_Exercise description:_ Copy each line of the records that includes "Field".

Extracted information START

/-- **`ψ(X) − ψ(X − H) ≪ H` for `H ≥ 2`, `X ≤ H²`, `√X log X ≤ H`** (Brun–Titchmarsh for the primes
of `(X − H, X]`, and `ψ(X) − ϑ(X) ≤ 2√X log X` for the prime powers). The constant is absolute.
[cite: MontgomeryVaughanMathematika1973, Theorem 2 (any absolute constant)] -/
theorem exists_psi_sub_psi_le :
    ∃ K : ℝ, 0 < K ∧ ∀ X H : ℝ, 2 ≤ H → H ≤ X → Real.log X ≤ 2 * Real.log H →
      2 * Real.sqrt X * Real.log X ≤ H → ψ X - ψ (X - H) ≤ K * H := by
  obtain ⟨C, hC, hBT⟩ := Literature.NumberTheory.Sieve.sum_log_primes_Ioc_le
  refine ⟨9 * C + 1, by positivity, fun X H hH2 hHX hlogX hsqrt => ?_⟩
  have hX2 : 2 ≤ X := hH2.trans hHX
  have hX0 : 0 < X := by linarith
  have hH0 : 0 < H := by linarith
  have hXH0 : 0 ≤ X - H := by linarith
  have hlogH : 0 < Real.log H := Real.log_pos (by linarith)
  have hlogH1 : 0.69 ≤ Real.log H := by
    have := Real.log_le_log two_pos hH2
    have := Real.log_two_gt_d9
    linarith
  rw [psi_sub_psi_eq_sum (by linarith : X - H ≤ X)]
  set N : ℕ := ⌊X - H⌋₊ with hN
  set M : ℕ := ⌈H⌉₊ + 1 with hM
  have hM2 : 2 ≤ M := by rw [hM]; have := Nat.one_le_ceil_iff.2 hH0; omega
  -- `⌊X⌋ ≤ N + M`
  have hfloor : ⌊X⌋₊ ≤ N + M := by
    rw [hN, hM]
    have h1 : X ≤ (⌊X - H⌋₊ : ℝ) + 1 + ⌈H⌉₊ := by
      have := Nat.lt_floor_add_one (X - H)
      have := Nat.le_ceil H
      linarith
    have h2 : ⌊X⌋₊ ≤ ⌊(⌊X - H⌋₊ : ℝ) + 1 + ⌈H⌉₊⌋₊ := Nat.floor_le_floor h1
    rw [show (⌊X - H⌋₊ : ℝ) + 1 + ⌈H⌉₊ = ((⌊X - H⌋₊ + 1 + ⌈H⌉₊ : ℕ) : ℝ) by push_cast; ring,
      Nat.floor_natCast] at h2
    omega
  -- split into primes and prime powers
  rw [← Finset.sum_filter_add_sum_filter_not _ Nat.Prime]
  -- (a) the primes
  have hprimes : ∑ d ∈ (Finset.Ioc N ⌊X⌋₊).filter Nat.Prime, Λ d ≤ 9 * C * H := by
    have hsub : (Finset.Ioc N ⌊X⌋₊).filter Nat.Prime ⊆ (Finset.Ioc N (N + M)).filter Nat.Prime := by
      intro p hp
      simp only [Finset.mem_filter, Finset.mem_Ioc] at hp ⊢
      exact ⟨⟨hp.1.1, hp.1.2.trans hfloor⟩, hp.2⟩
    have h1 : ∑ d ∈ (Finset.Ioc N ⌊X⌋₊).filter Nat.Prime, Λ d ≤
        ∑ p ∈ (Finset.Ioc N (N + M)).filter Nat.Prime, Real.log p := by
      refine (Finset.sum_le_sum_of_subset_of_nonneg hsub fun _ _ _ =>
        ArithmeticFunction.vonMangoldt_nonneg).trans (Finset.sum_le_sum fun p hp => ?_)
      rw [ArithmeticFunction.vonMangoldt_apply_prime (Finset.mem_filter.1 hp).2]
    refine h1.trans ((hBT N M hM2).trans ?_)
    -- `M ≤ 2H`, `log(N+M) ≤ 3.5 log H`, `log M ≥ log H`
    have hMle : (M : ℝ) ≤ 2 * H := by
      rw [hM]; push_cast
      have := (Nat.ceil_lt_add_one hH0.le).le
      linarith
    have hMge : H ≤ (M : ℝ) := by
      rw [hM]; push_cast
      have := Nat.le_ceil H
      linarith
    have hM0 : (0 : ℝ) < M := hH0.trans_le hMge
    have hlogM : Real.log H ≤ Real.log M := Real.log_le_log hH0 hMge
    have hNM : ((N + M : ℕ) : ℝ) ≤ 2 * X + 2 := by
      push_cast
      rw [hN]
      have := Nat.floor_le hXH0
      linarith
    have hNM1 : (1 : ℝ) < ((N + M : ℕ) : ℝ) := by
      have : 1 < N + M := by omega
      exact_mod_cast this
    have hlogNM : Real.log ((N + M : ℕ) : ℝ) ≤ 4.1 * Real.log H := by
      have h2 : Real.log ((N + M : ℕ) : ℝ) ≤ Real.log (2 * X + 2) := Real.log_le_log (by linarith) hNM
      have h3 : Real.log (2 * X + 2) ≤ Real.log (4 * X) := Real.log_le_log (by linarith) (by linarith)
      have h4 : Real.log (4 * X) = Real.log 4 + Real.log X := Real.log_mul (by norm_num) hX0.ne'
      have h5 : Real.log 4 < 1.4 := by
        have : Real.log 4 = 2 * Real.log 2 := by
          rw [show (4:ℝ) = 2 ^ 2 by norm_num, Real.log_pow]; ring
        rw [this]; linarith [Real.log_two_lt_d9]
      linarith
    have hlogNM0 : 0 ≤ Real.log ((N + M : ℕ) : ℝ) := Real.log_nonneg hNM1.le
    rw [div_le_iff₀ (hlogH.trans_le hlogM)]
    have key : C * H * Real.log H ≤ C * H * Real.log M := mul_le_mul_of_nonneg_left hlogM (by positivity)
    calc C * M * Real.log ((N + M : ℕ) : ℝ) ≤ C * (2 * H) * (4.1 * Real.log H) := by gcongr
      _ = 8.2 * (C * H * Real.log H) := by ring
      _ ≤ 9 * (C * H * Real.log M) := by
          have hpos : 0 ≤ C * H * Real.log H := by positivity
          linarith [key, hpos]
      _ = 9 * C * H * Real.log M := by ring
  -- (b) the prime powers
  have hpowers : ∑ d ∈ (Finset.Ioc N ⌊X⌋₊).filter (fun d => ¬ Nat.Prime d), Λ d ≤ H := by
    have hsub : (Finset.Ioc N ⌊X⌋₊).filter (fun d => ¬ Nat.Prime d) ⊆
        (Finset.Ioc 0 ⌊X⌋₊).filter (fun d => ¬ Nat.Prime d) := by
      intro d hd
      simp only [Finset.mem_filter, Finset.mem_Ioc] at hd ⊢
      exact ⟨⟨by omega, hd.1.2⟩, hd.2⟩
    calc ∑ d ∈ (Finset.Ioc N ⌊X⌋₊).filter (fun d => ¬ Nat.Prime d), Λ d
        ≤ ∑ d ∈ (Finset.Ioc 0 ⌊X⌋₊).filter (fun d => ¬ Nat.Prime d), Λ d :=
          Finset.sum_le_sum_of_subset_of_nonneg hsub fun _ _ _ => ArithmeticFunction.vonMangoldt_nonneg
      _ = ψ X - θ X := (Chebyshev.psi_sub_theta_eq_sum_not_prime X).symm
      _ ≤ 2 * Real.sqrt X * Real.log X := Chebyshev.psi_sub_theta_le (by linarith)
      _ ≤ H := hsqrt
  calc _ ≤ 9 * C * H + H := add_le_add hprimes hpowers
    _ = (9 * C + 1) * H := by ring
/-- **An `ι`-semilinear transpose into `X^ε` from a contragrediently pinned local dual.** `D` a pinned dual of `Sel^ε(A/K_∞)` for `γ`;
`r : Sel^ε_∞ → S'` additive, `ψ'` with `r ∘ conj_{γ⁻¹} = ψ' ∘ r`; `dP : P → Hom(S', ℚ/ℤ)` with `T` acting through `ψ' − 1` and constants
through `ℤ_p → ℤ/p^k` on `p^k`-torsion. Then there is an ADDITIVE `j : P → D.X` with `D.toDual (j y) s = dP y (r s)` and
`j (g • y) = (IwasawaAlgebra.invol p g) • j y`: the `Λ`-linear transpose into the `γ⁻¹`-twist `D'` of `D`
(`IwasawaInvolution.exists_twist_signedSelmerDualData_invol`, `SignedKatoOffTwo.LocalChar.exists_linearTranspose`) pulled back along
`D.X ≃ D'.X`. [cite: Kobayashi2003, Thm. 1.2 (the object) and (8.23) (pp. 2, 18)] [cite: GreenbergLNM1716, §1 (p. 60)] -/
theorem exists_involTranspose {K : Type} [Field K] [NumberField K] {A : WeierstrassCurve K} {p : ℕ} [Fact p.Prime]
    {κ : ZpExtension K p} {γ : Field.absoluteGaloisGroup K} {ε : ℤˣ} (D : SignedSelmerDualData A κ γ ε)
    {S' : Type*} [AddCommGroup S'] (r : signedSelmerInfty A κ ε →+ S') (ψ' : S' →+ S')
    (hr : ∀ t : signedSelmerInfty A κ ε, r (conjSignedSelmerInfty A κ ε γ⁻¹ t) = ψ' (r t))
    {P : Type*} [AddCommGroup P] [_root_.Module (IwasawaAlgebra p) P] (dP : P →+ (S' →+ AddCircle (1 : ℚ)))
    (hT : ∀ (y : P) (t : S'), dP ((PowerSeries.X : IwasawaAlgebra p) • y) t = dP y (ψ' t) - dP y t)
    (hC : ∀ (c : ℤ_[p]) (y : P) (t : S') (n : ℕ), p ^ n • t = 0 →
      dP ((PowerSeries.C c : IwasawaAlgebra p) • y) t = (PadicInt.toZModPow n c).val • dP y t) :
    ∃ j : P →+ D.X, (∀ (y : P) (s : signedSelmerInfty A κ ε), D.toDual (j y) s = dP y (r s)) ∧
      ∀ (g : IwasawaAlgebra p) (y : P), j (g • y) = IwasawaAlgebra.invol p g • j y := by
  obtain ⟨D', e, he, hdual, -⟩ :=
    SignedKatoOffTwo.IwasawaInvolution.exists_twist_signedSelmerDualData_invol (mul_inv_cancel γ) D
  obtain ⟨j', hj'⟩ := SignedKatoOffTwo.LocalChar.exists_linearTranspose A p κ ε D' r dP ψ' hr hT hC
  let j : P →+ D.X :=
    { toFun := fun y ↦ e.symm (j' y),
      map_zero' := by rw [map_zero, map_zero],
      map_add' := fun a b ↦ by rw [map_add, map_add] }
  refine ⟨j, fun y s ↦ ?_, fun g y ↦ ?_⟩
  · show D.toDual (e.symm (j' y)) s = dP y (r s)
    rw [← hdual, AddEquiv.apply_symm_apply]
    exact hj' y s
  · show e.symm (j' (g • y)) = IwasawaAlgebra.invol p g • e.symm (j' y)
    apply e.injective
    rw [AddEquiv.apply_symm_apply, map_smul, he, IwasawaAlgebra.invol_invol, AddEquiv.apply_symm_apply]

Extracted information END

_Problem solution:_
theorem exists_involTranspose {K : Type} [Field K] [NumberField K] {A : WeierstrassCurve K} {p : ℕ} [Fact p.Prime]
    {κ : ZpExtension K p} {γ : Field.absoluteGaloisGroup K} {ε : ℤˣ} (D : SignedSelmerDualData A κ γ ε)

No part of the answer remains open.